As we think about the growing wildfire season around the world and its impact on people and the planet, it’s easy to feel powerless. But AI can help.
Wildfires are already breaking records in North America. So far this year, we’ve seen more than 28 million acres burned in Canada, blanketing smoke across the east coast and creating unsafe air for millions. Recent fires surrounding the Mediterranean resulted in the evacuation of thousands and in the death of two helicopter pilots in Greece. In July, we saw the hottest day on Earth ever recorded, four days in a row, creating dangerous heat conditions and perpetuating drought-like conditions. And according to a recent Challenge Seattle report, in Microsoft’s home state of Washington, we should expect to spend several days indoors again this year. Memories are still fresh from 2022 when multiple parts of the state had the worst air quality in the world for several days.
How can we mitigate this crisis?
One of the biggest challenges is that forest fires are the result of random variables – a stochastic process – so it’s impossible to predict exactly when and where they will occur. In addition, forests are vast and managing resources to know how and when to deploy firefighting tools is difficult. In Washington state alone, there are over 22.5 million forested acres, covering about half of the state’s land area. At the Microsoft AI for Good Lab, we knew AI could potentially be a powerful tool. With AI, we can build probability models that can help us to better prepare and have help ready where it will be needed most. Accurate and reliable prediction of wildfires can help the stakeholders and decision-makers take timely, strategic, and effective actions to prevent, detect and, suppress the wildfires before they become out of control.
To see if we can accurately and reliably predict wildfires based on prediction modeling, we developed a framework based on historical burned area maps, climate, and geospatial data to see how AI could be used to model and predict risk for wildfires with the goal of better resource management and deployment to help fight wildfires.
In collaboration with Dr.

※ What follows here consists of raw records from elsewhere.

import Literature.Computability.Cryptography.RegevSamplerScale
import Literature.Algebra.EuclideanLattices.RegevQuantumPartData
import Literature.Algebra.EuclideanLattices.RegevQuantumPartFibres
import HarnessLib

/-!
# Regev 2009, Lemma 3.14 in machine form: the classical data of the sampler in rescaled units

Topic `Computability/Cryptography` (family `pqc`), grouping namespace `Regev2009.SamplerGeom`; sequel of
`RegevSamplerScale.lean` (the rescaled instance lattice `L_t = t⁻¹ L(B)`) and of
`Algebra/EuclideanLattices/RegevQuantumPartData.lean` (Regev's concrete classical data on `ℝⁿ`: the box
`boxSet`, the reduction `yOfB = ZSpan.fract`, the coset index `sOfB`, and the box hypotheses). The law
of the quantum part of Regev's sampler (J. ACM 56 (2009), art. 34, Lemma 3.14; `QPart.law_bound_of_basis`)
is stated over abstract data `(Box, y(·), s(·), Good)` subject to `QPart.FibreHyps` and three geometric
hypotheses. This file fixes the data of the reduction's sampler for a nonsingular instance `B`, a
modulus `R` and the rescaling `t` (Lemma 3.14 with promise radius `d`: `t = √n/d`):

* the fine lattice `LamT = L_t*/R` with bases `eT` (over `ℤ`) and `bRT = t • (b∨ⱼ/R)` (over `ℝ`), the
  grid modulus `DT = R|det B|/t` (every point of `LamT` has coordinates in `DT⁻¹ℤ`:
  `exists_int_div_of_mem_lamT`, from `adjugate_col_eq`), the box `BoxT ℓ = boxSet n ℓ DT`, the
  reduction `yT = ZSpan.fract bRT`, the coset index `sT`, and the good points
  `GoodT x ⇔ ‖x − yT x‖ < √n` (short lattice part);
* **`fibreHyps_T`** — `FibreHyps LamT eT R (BoxT ℓ) yT sT GoodT`, given `λ₁(R·LamT) ≥ 2√n` (supplied by
  `SamplerScale.eq_zero_of_mem_scaledLattice_dualOver_scaledL` from Regev's `d < λ₁(L*)/2`);
* **`boxCoversShort_T`**, `norm_yT_le`, `norm_sub_yT_le`, `boxT_nonempty` — the geometric hypotheses
  `hBox`, `hY`, `hB`, `hne` of the law, under `Σ‖bRTᵢ‖ ≤ Y` and `DT(√n + Y) + 1 ≤ 2^{ℓ-1}`;
* the dictionary with the sampler's integer arithmetic (`RegevSamplerArith.lean`): box points are
  `t • gridPt I R x̃` (`boxPt_eq_smul_gridPt`), `yT (t • g) = t • ZSpan.fract (eB I R) g` (`yT_smul`), and
  `GoodT (t • g) ⇔ ‖g − fract g‖ < √n/t` (`goodT_smul_iff`).

Everything is proved; definitions have bodies; no named fact is introduced.

## References

* O. Regev, *On lattices, learning with errors, random linear codes, and cryptography*, J. ACM 56
  (2009), art. 34; author's version arXiv:2401.03703: Lemma 3.12 (proof), Lemma 3.14 (proof), p. 19–20
  [Regev2009].
* D. Micciancio, S. Goldwasser, *Complexity of Lattice Problems*, Kluwer 2002, Ch. 1 §1.1 (Cramer: the
  dual basis has entries in `(det B)⁻¹ℤ`) [MicciancioGoldwasser2002].
-/

noncomputable section

namespace Literature.Computability.Cryptography

namespace Regev2009

namespace SamplerGeom

open Literature.Algebra.EuclideanLattices Literature.Algebra.EuclideanLattices.Regev2009
  Literature.Algebra.EuclideanLattices.Regev2009.QPart Literature.Computability.QuantumComplexity.GaussianCells
  Peikert2009 Matrix Finset SamplerArith SamplerScale Module
open scoped InnerProductSpace Pointwise

variable (I : LatticeInstance) [hZ : IsZLattice ℝ I.lattice] (R : ℕ) [NeZero R]

/-! ### Points of `L*/R` lie on the grid `(R|det B|)⁻¹ℤⁿ` -/

/-- The coordinates of `eⱼ = b∨ⱼ/R`: `(eⱼ)ᵢ = (adj B)ᵢⱼ/(R det B)`. [cite: MicciancioGoldwasser2002, Ch. 1 §1.1] -/
theorem eB_apply_apply (j i : Fin I.n) :
    eB I R j i = ((I.basis.adjugate i j : ℤ) : ℝ) / ((R : ℝ) * (I.basis.det : ℝ)) := by
  have hdet : (I.basis.det : ℝ) ≠ 0 := by exact_mod_cast isNonsingular_of_isZLattice I
  have hR : (R : ℝ) ≠ 0 := by exact_mod_cast NeZero.ne R
  have h := congrArg (fun v : EuclideanSpace ℝ (Fin I.n) => v i) (adjugate_col_eq I j)
  simp only [PiLp.smul_apply, smul_eq_mul] at h
  rw [eB_apply, PiLp.smul_apply, smul_eq_mul]
  field_simp
  rw [h, mul_comm]

/-- **Every point of `Λ = L*/R` has coordinates in `(R|det B|)⁻¹ℤ`.** [cite: Regev2009, Lemma 3.14 (proof: the grid)] -/
theorem exists_int_div_of_mem_dualOver {u : EuclideanSpace ℝ (Fin I.n)} (hu : u ∈ dualOver R I.lattice (zBasis I))
    (i : Fin I.n) : ∃ k : ℤ, u i = (k : ℝ) / (Dg I R : ℝ) := by
  have hdet : (I.basis.det : ℝ) ≠ 0 := by exact_mod_cast isNonsingular_of_isZLattice I
  have hR : (R : ℝ) ≠ 0 := by exact_mod_cast NeZero.ne R
  have hsgn : ((I.basis.det.sign : ℤ) : ℝ) ≠ 0 := by
    exact_mod_cast mt Int.sign_eq_zero_iff_zero.1 (isNonsingular_of_isZLattice I)
  obtain ⟨c, rfl⟩ := Submodule.mem_span_range_iff_exists_fun ℤ |>.1 hu
  refine ⟨I.basis.det.sign * ∑ j, c j * I.basis.adjugate i j, ?_⟩
  have happ : (∑ j, c j • eB I R j : EuclideanSpace ℝ (Fin I.n)) i = ∑ j, (c j : ℝ) * eB I R j i := by
    rw [show (∑ j, c j • eB I R j : EuclideanSpace ℝ (Fin I.n)) = ∑ j, (c j : ℝ) • eB I R j from
      sum_congr rfl fun j _ => (Int.cast_smul_eq_zsmul ℝ (c j) (eB I R j)).symm]
    rw [WithLp.ofLp_sum, Finset.sum_apply]
    refine sum_congr rfl fun j _ => ?_
    rw [WithLp.ofLp_smul, Pi.smul_apply, smul_eq_mul]
  rw [happ]
  simp_rw [eB_apply_apply I R]
  have hDg : (Dg I R : ℝ) = R * (((I.basis.det.sign : ℤ) : ℝ) * (I.basis.det : ℝ)) := by
    rw [Dg, Nat.cast_mul, sign_mul_det I]
  rw [hDg]
  simp only [Int.cast_mul, Int.cast_sum]
  have hne : (R : ℝ) * (((I.basis.det.sign : ℤ) : ℝ) * (I.basis.det : ℝ)) ≠ 0 := mul_ne_zero hR (mul_ne_zero hsgn hdet)
  rw [eq_div_iff hne, sum_mul, mul_sum]
  refine sum_congr rfl fun j _ => ?_
  field_simp

/-! ### The fine lattice `L_t*/R` and its grid -/

variable (t : ℝ) (ht : t ≠ 0)

/-- **The fine lattice `Λ_t = L_t*/R`** of the analysis in rescaled units. [cite: Regev2009, Lemma 3.14 ("L*/R")] -/
abbrev LamT : Submodule ℤ (EuclideanSpace ℝ (Fin I.n)) := dualOver R (scaledL I t ht) (scaledZBasis I t ht)

/-- Its `ℤ`-basis. [folklore] -/
abbrev eT : Basis (Fin I.n) ℤ (LamT I R t ht) := dualOverZBasis R (scaledL I t ht) (scaledZBasis I t ht)

/-- Its real basis `t • (b∨ⱼ/R)`. [folklore] -/
abbrev bRT : Basis (Fin I.n) ℝ (EuclideanSpace ℝ (Fin I.n)) := dualOverBasis R (scaledL I t ht) (scaledZBasis I t ht)

omit hZ [NeZero R] in
/-- **The grid modulus in rescaled units** `D_t = R|det B|/t`. [cite: Regev2009, Lemma 3.14 (proof: the grid)] -/
abbrev DT (t : ℝ) : ℝ := (Dg I R : ℝ) / t

/-- `v ∈ Λ_t ↔ t⁻¹ v ∈ Λ = L(B)*/R`. [folklore] -/
theorem mem_lamT_iff (v : EuclideanSpace ℝ (Fin I.n)) : v ∈ LamT I R t ht ↔ t⁻¹ • v ∈ dualOver R I.lattice (zBasis I) := by
  change v ∈ Submodule.span ℤ (Set.range (dualOverBasis R (scaledL I t ht) (scaledZBasis I t ht))) ↔
    t⁻¹ • v ∈ Submodule.span ℤ (Set.range (eB I R))
  rw [dualOverBasis_scaledL_eq, Basis.mem_span_iff_repr_mem, Basis.mem_span_iff_repr_mem]
  simp only [Basis.repr_unitsSMul, Units.smul_def, smul_eq_mul, Units.val_inv_eq_inv_val, Units.val_mk0, map_smul,
    Finsupp.smul_apply]

/-- **Every point of `Λ_t` has coordinates in `D_t⁻¹ℤ`.** [cite: Regev2009, Lemma 3.14 (proof: the grid)] -/
theorem exists_int_div_of_mem_lamT {v : EuclideanSpace ℝ (Fin I.n)} (hv : v ∈ LamT I R t ht) (i : Fin I.n) :
    ∃ k : ℤ, v i = (k : ℝ) / DT I R t := by
  obtain ⟨k, hk⟩ := exists_int_div_of_mem_dualOver I R ((mem_lamT_iff I R t ht v).1 hv) i
  refine ⟨k, ?_⟩
  rw [PiLp.smul_apply, smul_eq_mul] at hk
  have hv : v i = t * ((k : ℝ) / (Dg I R : ℝ)) := by
    rw [← hk, ← mul_assoc, mul_inv_cancel₀ ht, one_mul]
  rw [hv, DT]
  field_simp

/-! ### The classical data and the fibre hypotheses -/

/-- **The good points**: those with short lattice part, `‖x − y(x)‖ < √n` (on them the `CVP` answer
erases the register exactly). [cite: Regev2009, Lemma 3.14 (proof: "all points within distance d of L*")] -/
def GoodT (x : EuclideanSpace ℝ (Fin I.n)) : Prop :=
  ‖x - yOfB (bRT I R t ht) x‖ < Real.sqrt (finrank ℝ (EuclideanSpace ℝ (Fin I.n)))

/-- `GoodT` is decidable (classically). [folklore] -/
instance instDecidablePredGoodT : DecidablePred (GoodT I R t ht) := Classical.decPred _

/-- **The fibre hypotheses hold for the sampler's data** `(boxSet, fract, coset index, short lattice
part)`, given `λ₁(R Λ_t) ≥ 2√n`. [cite: Regev2009, Lemma 3.12 (proof), Lemma 3.14 (proof)] -/
theorem fibreHyps_T (ℓ : ℕ)
    (hsv : ∀ z ∈ scaledLattice (LamT I R t ht) R, ‖z‖ < 2 * Real.sqrt (finrank ℝ (EuclideanSpace ℝ (Fin I.n))) → z = 0) :
    FibreHyps (LamT I R t ht) (eT I R t ht) R (boxSet I.n ℓ (DT I R t)) (yOfB (bRT I R t ht))
      (sOfB (bRT I R t ht) (LamT I R t ht) (eT I R t ht) R) (GoodT I R t ht) where
  coset x _ := coset_yOfB_sOfB (eT I R t ht) R rfl x
  yuniq _ _ _ _ h := yOfB_eq_of_sub_mem (bRT I R t ht) h
  good_short _ _ h := h
  good_inj x _ x' _ hg hg' hy hs := by
    obtain ⟨z, hz⟩ := coset_yOfB_sOfB (bR := bRT I R t ht) (eT I R t ht) R rfl x
    obtain ⟨z', hz'⟩ := coset_yOfB_sOfB (bR := bRT I R t ht) (eT I R t ht) R rfl x'
    have hxx : x - x' = (x - yOfB (bRT I R t ht) x) - (x' - yOfB (bRT I R t ht) x') := by rw [hy]; abel
    have hdiff : x - x' = (R : ℝ) • ((z - z' : LamT I R t ht) : EuclideanSpace ℝ (Fin I.n)) := by
      rw [hxx, hz, hz', hs, Submodule.coe_sub, smul_sub]; abel
    have hmem : x - x' ∈ scaledLattice (LamT I R t ht) R := by
      rw [hdiff]; exact smul_coe_mem_scaledLattice _ R (z - z')
    have hnorm : ‖x - x'‖ < 2 * Real.sqrt (finrank ℝ (EuclideanSpace ℝ (Fin I.n))) := by
      rw [hxx]
      refine (norm_sub_le _ _).trans_lt ?_
      have h1 : ‖x - yOfB (bRT I R t ht) x‖ < _ := hg
      have h2 : ‖x' - yOfB (bRT I R t ht) x'‖ < _ := hg'
      linarith
    exact sub_eq_zero.1 (hsv _ hmem hnorm)

/-! ### The geometric hypotheses of the law -/

/-- `0 < D_t` (`0 < t`). [folklore] -/
theorem DT_pos {t : ℝ} (ht : 0 < t) : 0 < DT I R t := by
  have hD : 0 < Dg I R := Nat.pos_of_ne_zero (by
    have := detA_ne_zero (I := I); have := NeZero.ne R; unfold Dg; exact Nat.mul_ne_zero ‹_› ‹_›)
  exact div_pos (by exact_mod_cast hD) ht

/-- **The box covers the short shifts** for the sampler's data: under `Σ‖bRTᵢ‖ ≤ Y` and
`D_t(√n + Y) + 1 ≤ 2^{ℓ−1}`. [cite: Regev2009, Lemma 3.12 (proof: "`ℤⁿ ∩ √n r Bₙ ⊆ {−√n r,…,√n r}ⁿ`")] -/
theorem boxCoversShort_T {t : ℝ} (ht : 0 < t) {ℓ : ℕ} (hℓ : 1 ≤ ℓ) {Y : ℝ} (hY : ∑ i, ‖bRT I R t ht.ne' i‖ ≤ Y)
    (hfit : DT I R t * (Real.sqrt I.n + Y) + 1 ≤ (2 : ℝ) ^ (ℓ - 1)) {x : EuclideanSpace ℝ (Fin I.n)}
    (hx : x ∈ boxSet I.n ℓ (DT I R t)) :
    BoxCoversShort (LamT I R t ht.ne') (boxSet I.n ℓ (DT I R t)) (yOfB (bRT I R t ht.ne') x) :=
  boxCoversShort_boxSet (DT_pos I R ht) hℓ rfl (fun _ hv i => exists_int_div_of_mem_lamT I R t ht.ne' hv i) hY hfit hx

/-- **The size of the reductions**: `Σᵢ ‖bRTᵢ‖ = |t| R⁻¹ Σᵢ ‖b∨ᵢ‖`. [folklore] -/
theorem sum_norm_bRT : ∑ i, ‖bRT I R t ht i‖ = |t| * (R : ℝ)⁻¹ * ∑ i, ‖dualVec I i‖ := by
  rw [mul_sum]
  refine sum_congr rfl fun i _ => ?_
  rw [dualOverBasis_scaledL, eB_apply, norm_smul, norm_smul, Real.norm_eq_abs, Real.norm_eq_abs,
    abs_inv, Nat.abs_cast, mul_assoc]

/-! ### Dictionary with the sampler's integer arithmetic -/

omit hZ [NeZero R] in
/-- **Box points are rescaled grid points**: the point of the block contents `Yb` for the modulus `D_t`
is `t • gridPt I R x̃` with `x̃ᵢ = cellPt ℓ (Yb i)`. [cite: Regev2009, Lemma 3.14 (proof: the grid)] -/
theorem boxPt_eq_smul_gridPt {ℓ : ℕ} (Yb : Fin I.n → Fin ℓ → Bool) :
    boxPt (DT I R t) Yb = t • gridPt I R (fun i => cellPt ℓ (Yb i)) := by
  ext i
  rw [boxPt_apply, PiLp.smul_apply, smul_eq_mul, gridPt, PiLp.smul_apply, smul_eq_mul, intVecToEuclidean_apply, DT]
  by_cases hD : (Dg I R : ℝ) = 0
  · rw [hD]; simp
  · field_simp

/-- **The reduction scales**: `y_t(t g) = t • fract_e(g)`. [cite: Regev2009, Lemma 3.14 (proof: "x mod P(L*)")] -/
theorem yOfB_bRT_smul (g : EuclideanSpace ℝ (Fin I.n)) : yOfB (bRT I R t ht) (t • g) = t • ZSpan.fract (eB I R) g := by
  rw [yOfB, show bRT I R t ht = (eB I R).unitsSMul fun _ => Units.mk0 t ht from dualOverBasis_scaledL_eq I t ht R,
    fract_smul_eq]

/-- The lattice part scales: `t g − y_t(t g) = t • (g − fract_e g)`. [folklore] -/
theorem smul_sub_yOfB_bRT (g : EuclideanSpace ℝ (Fin I.n)) :
    t • g - yOfB (bRT I R t ht) (t • g) = t • (g - ZSpan.fract (eB I R) g) := by
  rw [yOfB_bRT_smul, smul_sub]

/-- **Good ⇔ short lattice part in the original units**: `GoodT (t g) ⇔ ‖g − fract_e g‖ < √n/t` (`0 < t`;
with `t = √n/d`: `⇔ ‖g − fract_e g‖ < d`). [cite: Regev2009, Lemma 3.14 (proof: "within distance d of L*")] -/
theorem goodT_smul_iff {t : ℝ} (ht : 0 < t) (g : EuclideanSpace ℝ (Fin I.n)) :
    GoodT I R t ht.ne' (t • g) ↔ ‖g - ZSpan.fract (eB I R) g‖ < Real.sqrt I.n / t := by
  unfold GoodT
  rw [smul_sub_yOfB_bRT, norm_smul, Real.norm_eq_abs, abs_of_pos ht, finrank_euclideanSpace_fin, lt_div_iff₀ ht, mul_comm]

end SamplerGeom

end Regev2009

end Literature.Computability.Cryptography

end
/-! ### Bookkeeping -/

/-- **The bookkeeping of the sixteen pieces at order `(0,4)`** (`K = (π²/6)²`, `ℓ = log M ≥ 1`): four top-degree pieces
(`S₅`, `T₃`, `T₃'`, `U₁`) carry the main term `K(Φ₅/160 + Ψ₃/8 + (3/16)Ξ₁)ℓ²`, the other twelve are `O(ℓ)`. [folklore] -/
theorem orderZeroFour_combine
    {S₅ S₄ S₃ S₂ S₁ S₀ T₃ T₂ T₁ T₀ T₃' T₂' T₁' T₀' U₁ U₀ V₁ V₀ W₁ W₀ : ℝ}
    {Φ₅ Φ₄ Φ₃ Φ₂ Φ₁ Φ₀ Ψ₃ Ψ₂ Ψ₁ Ψ₀ Ψ₂' Ψ₁' Ψ₀' Ξ₁ Ξ₀ : ℝ}
    {C₅ C₄ C₃ C₂ C₁ C₀ D₃ D₂ D₁ D₀ D₃' D₂' D₁' D₀' G₁ G₀ A₁ A₀ B₁ B₀ : ℝ}
    {E₀₀ E₀₁ E₀₂ E₀₃ E₀₄ μ₂ μ₄ ℓ K : ℝ} (hℓ : 1 ≤ ℓ) (hK : 0 ≤ K)
    (hC₄ : 0 ≤ C₄) (hC₃ : 0 ≤ C₃) (hC₂ : 0 ≤ C₂) (hC₁ : 0 ≤ C₁) (hC₀ : 0 ≤ C₀) (hD₂ : 0 ≤ D₂) (hD₁ : 0 ≤ D₁) (hD₀ : 0 ≤ D₀) (hD₂' : 0 ≤ D₂') (hD₁' : 0 ≤ D₁') (hD₀' : 0 ≤ D₀') (hG₀ : 0 ≤ G₀)
    (h5 : |S₅ - K * Φ₅ * ℓ ^ 5 * ℓ / ℓ ^ 4| ≤ C₅ * ℓ ^ 5 / ℓ ^ 4)
    (h4 : |S₄ - K * Φ₄ * ℓ ^ 4 * ℓ / ℓ ^ 4| ≤ C₄ * ℓ ^ 4 / ℓ ^ 4)
    (h3 : |S₃ - K * Φ₃ * ℓ ^ 3 * ℓ / ℓ ^ 4| ≤ C₃ * ℓ ^ 3 / ℓ ^ 4)
    (h2 : |S₂ - K * Φ₂ * ℓ ^ 2 * ℓ / ℓ ^ 4| ≤ C₂ * ℓ ^ 2 / ℓ ^ 4)
    (h1 : |S₁ - K * Φ₁ * ℓ ^ 1 * ℓ / ℓ ^ 4| ≤ C₁ * ℓ ^ 1 / ℓ ^ 4)
    (h0 : |S₀ - K * Φ₀ * ℓ ^ 0 * ℓ / ℓ ^ 4| ≤ C₀ * ℓ ^ 0 / ℓ ^ 4)
    (g3 : |T₃ - K * Ψ₃ * ℓ ^ 3 * ℓ / ℓ ^ 2| ≤ D₃ * ℓ ^ 3 / ℓ ^ 2)
    (g2 : |T₂ - K * Ψ₂ * ℓ ^ 2 * ℓ / ℓ ^ 2| ≤ D₂ * ℓ ^ 2 / ℓ ^ 2)
    (g1 : |T₁ - K * Ψ₁ * ℓ ^ 1 * ℓ / ℓ ^ 2| ≤ D₁ * ℓ ^ 1 / ℓ ^ 2)
    (g0 : |T₀ - K * Ψ₀ * ℓ ^ 0 * ℓ / ℓ ^ 2| ≤ D₀ * ℓ ^ 0 / ℓ ^ 2)
    (g3p : |T₃' - K * Ψ₃ * ℓ ^ 3 * ℓ / ℓ ^ 2| ≤ D₃' * ℓ ^ 3 / ℓ ^ 2)
    (g2p : |T₂' - K * Ψ₂' * ℓ ^ 2 * ℓ / ℓ ^ 2| ≤ D₂' * ℓ ^ 2 / ℓ ^ 2)
    (g1p : |T₁' - K * Ψ₁' * ℓ ^ 1 * ℓ / ℓ ^ 2| ≤ D₁' * ℓ ^ 1 / ℓ ^ 2)
    (g0p : |T₀' - K * Ψ₀' * ℓ ^ 0 * ℓ / ℓ ^ 2| ≤ D₀' * ℓ ^ 0 / ℓ ^ 2)
    (u1 : |U₁ - K * Ξ₁ * ℓ ^ 1 * ℓ / ℓ ^ 0| ≤ G₁ * ℓ ^ 1 / ℓ ^ 0)
    (u0 : |U₀ - K * Ξ₀ * ℓ ^ 0 * ℓ / ℓ ^ 0| ≤ G₀ * ℓ ^ 0 / ℓ ^ 0)
    (a1 : |V₁| ≤ A₁ * ℓ)
    (a0 : |V₀| ≤ A₀ * ℓ)
    (b1 : |W₁| ≤ B₁ * ℓ)
    (b0 : |W₀| ≤ B₀ * ℓ) :
    |((1 / 160) * S₅ +
        (E₀₀ / 16) * S₄ +
        (E₀₁ / 2 + μ₂) * S₃ +
        (3 * E₀₂ / 2) * S₂ +
        (2 * E₀₃ + 2 * μ₄) * S₁ +
        E₀₄ * S₀ +
        (1 / 16) * T₃ +
        (3 * E₀₀ / 8) * T₂ +
        (3 * E₀₁ / 2 + 3 * μ₂) * T₁ +
        (3 * E₀₂ / 2) * T₀ +
        (1 / 16) * T₃' +
        (3 * E₀₀ / 8) * T₂' +
        (3 * E₀₁ / 2 + 3 * μ₂) * T₁' +
        (3 * E₀₂ / 2) * T₀' +
        (3 / 16) * U₁ +
        (3 * E₀₀ / 8) * U₀ +
        (1 / 32) * V₁ +
        (E₀₀ / 16) * V₀ +
        (1 / 32) * W₁ +
        (E₀₀ / 16) * W₀) -
        K * ((1 / 160) * Φ₅ + (1 / 8) * Ψ₃ + (3 / 16) * Ξ₁) * ℓ ^ 2| ≤
      (|((1 / 160) : ℝ)| * C₅ +
        |((E₀₀ / 16) : ℝ)| * (K * |Φ₄| + C₄) +
        |((E₀₁ / 2 + μ₂) : ℝ)| * (K * |Φ₃| + C₃) +
        |((3 * E₀₂ / 2) : ℝ)| * (K * |Φ₂| + C₂) +
        |((2 * E₀₃ + 2 * μ₄) : ℝ)| * (K * |Φ₁| + C₁) +
        |(E₀₄ : ℝ)| * (K * |Φ₀| + C₀) +
        |((1 / 16) : ℝ)| * D₃ +
        |((3 * E₀₀ / 8) : ℝ)| * (K * |Ψ₂| + D₂) +
        |((3 * E₀₁ / 2 + 3 * μ₂) : ℝ)| * (K * |Ψ₁| + D₁) +
        |((3 * E₀₂ / 2) : ℝ)| * (K * |Ψ₀| + D₀) +
        |((1 / 16) : ℝ)| * D₃' +
        |((3 * E₀₀ / 8) : ℝ)| * (K * |Ψ₂'| + D₂') +
        |((3 * E₀₁ / 2 + 3 * μ₂) : ℝ)| * (K * |Ψ₁'| + D₁') +
        |((3 * E₀₂ / 2) : ℝ)| * (K * |Ψ₀'| + D₀') +
        |((3 / 16) : ℝ)| * G₁ +
        |((3 * E₀₀ / 8) : ℝ)| * (K * |Ξ₀| + G₀) +
        |((1 / 32) : ℝ)| * A₁ +
        |((E₀₀ / 16) : ℝ)| * A₀ +
        |((1 / 32) : ℝ)| * B₁ +
        |((E₀₀ / 16) : ℝ)| * B₀) * ℓ := by
  have q1 := poly22_piece_main ((1 / 160) : ℝ) hℓ rfl h5
  have q2 := poly22_piece_low ((E₀₀ / 16) : ℝ) hℓ hK hC₄ (by norm_num) h4
  have q3 := poly22_piece_low ((E₀₁ / 2 + μ₂) : ℝ) hℓ hK hC₃ (by norm_num) h3
  have q4 := poly22_piece_low ((3 * E₀₂ / 2) : ℝ) hℓ hK hC₂ (by norm_num) h2
  have q5 := poly22_piece_low ((2 * E₀₃ + 2 * μ₄) : ℝ) hℓ hK hC₁ (by norm_num) h1
  have q6 := poly22_piece_low (E₀₄ : ℝ) hℓ hK hC₀ (by norm_num) h0
  have q7 := poly22_piece_main ((1 / 16) : ℝ) hℓ rfl g3
  have q8 := poly22_piece_low ((3 * E₀₀ / 8) : ℝ) hℓ hK hD₂ (by norm_num) g2
  have q9 := poly22_piece_low ((3 * E₀₁ / 2 + 3 * μ₂) : ℝ) hℓ hK hD₁ (by norm_num) g1
  have q10 := poly22_piece_low ((3 * E₀₂ / 2) : ℝ) hℓ hK hD₀ (by norm_num) g0
  have q11 := poly22_piece_main ((1 / 16) : ℝ) hℓ rfl g3p
  have q12 := poly22_piece_low ((3 * E₀₀ / 8) : ℝ) hℓ hK hD₂' (by norm_num) g2p
  have q13 := poly22_piece_low ((3 * E₀₁ / 2 + 3 * μ₂) : ℝ) hℓ hK hD₁' (by norm_num) g1p
  have q14 := poly22_piece_low ((3 * E₀₂ / 2) : ℝ) hℓ hK hD₀' (by norm_num) g0p
  have q15 := poly22_piece_main ((3 / 16) : ℝ) hℓ rfl u1
  have q16 := poly22_piece_low ((3 * E₀₀ / 8) : ℝ) hℓ hK hG₀ (by norm_num) u0
  have q17 := poly22_piece_hyp ((1 / 32) : ℝ) a1
  have q18 := poly22_piece_hyp ((E₀₀ / 16) : ℝ) a0
  have q19 := poly22_piece_hyp ((1 / 32) : ℝ) b1
  have q20 := poly22_piece_hyp ((E₀₀ / 16) : ℝ) b0
  have H2 := poly22_add_piece q1 q2
  have H3 := poly22_add_piece H2 q3
  have H4 := poly22_add_piece H3 q4
  have H5 := poly22_add_piece H4 q5
  have H6 := poly22_add_piece H5 q6
  have H7 := poly22_add_piece H6 q7
  have H8 := poly22_add_piece H7 q8
  have H9 := poly22_add_piece H8 q9
  have H10 := poly22_add_piece H9 q10
  have H11 := poly22_add_piece H10 q11
  have H12 := poly22_add_piece H11 q12
  have H13 := poly22_add_piece H12 q13
  have H14 := poly22_add_piece H13 q14
  have H15 := poly22_add_piece H14 q15
  have H16 := poly22_add_piece H15 q16
  have H17 := poly22_add_piece H16 q17
  have H18 := poly22_add_piece H17 q18
  have H19 := poly22_add_piece H18 q19
  have H20 := poly22_add_piece H19 q20
  have hm : ∀ {x m₁ m₂ d : ℝ}, m₁ = m₂ → |x - m₁| ≤ d → |x - m₂| ≤ d := fun e h ↦ e ▸ h
  refine (hm ?_ H20).trans (le_of_eq ?_)
  · ring
  · ring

Narendran Kodandapani from the Center for Advanced Spatial and Environmental Research in Bengaluru and the Indian Space Research Organization, we focused on the Western Ghats Mountain range in India. This UNESCO World Heritage site includes one of the “world’s eight ‘hottest hotspots’ of biological diversity” and is home to one of the best representatives of non-equatorial tropical evergreen forests anywhere, along with at least 325 globally threatened flora, fauna, bird, amphibian, reptile, and fish species. It is also home to devastating annual forest fires during the dry summer season.
While predicting wildfires is extremely challenging, we demonstrated that the historical data and machine learning models provide important insights to decision-makers on how to direct their resources more efficiently. Reasoning over this data, and making sense of it, would be impossible without AI. This modeling framework and evaluation scheme can be used for any landscapes where historically burned areas or wildfire incidents are available. Such proactive actions can help minimize potential damage caused by the ignition and the spread of future fires.
Researchers and Microsoft are also working to improve seasonal forecasting to help with water allocation and wildfire management. Improvements in adaptive bias correction – a method that combines these forecasts with models that use machine learning and AI – are markedly improving the ability to predict both temperature and precipitation two to six weeks in advance. This information will be used by local and federal agencies in the US and beyond.
Other AI Solutions
Microsoft isn’t the only company using AI to help solve this problem. Bringing machine learning technology to wildfire detection, start-up Pano AI offers an early detection tool that combines the power of AI and cloud-based software, and leverages cameras, satellites, and other data feeds to identify smoke and fire immediately, pinpoint latitude and longitude, and automatically alert fire-monitoring professionals to deploy resources quickly.
And RADR-Fire – or Rapid Analytics for Disaster Response for Wildfires, developed by the Pacific Northwest National Laboratory – uses remote sensing data to map and analyze wildfire behavior, inform fire management decisions, and predict future damage. RADRFIRE can predict the direction and speed of wildfires and pinpoint hardest-hit areas and can highlight hot spots to inform where fire retardant should be dropped, project what interventions might be best suited to suppress the fire in the moment based on past fires experiences, and suggest emergency exit routes.
As we get deeper into another wildfire season, it’s heartening to see advances in this technology to help.
This is the first piece in a series on how AI can be a force for good and help solve the world’s most pressing problems.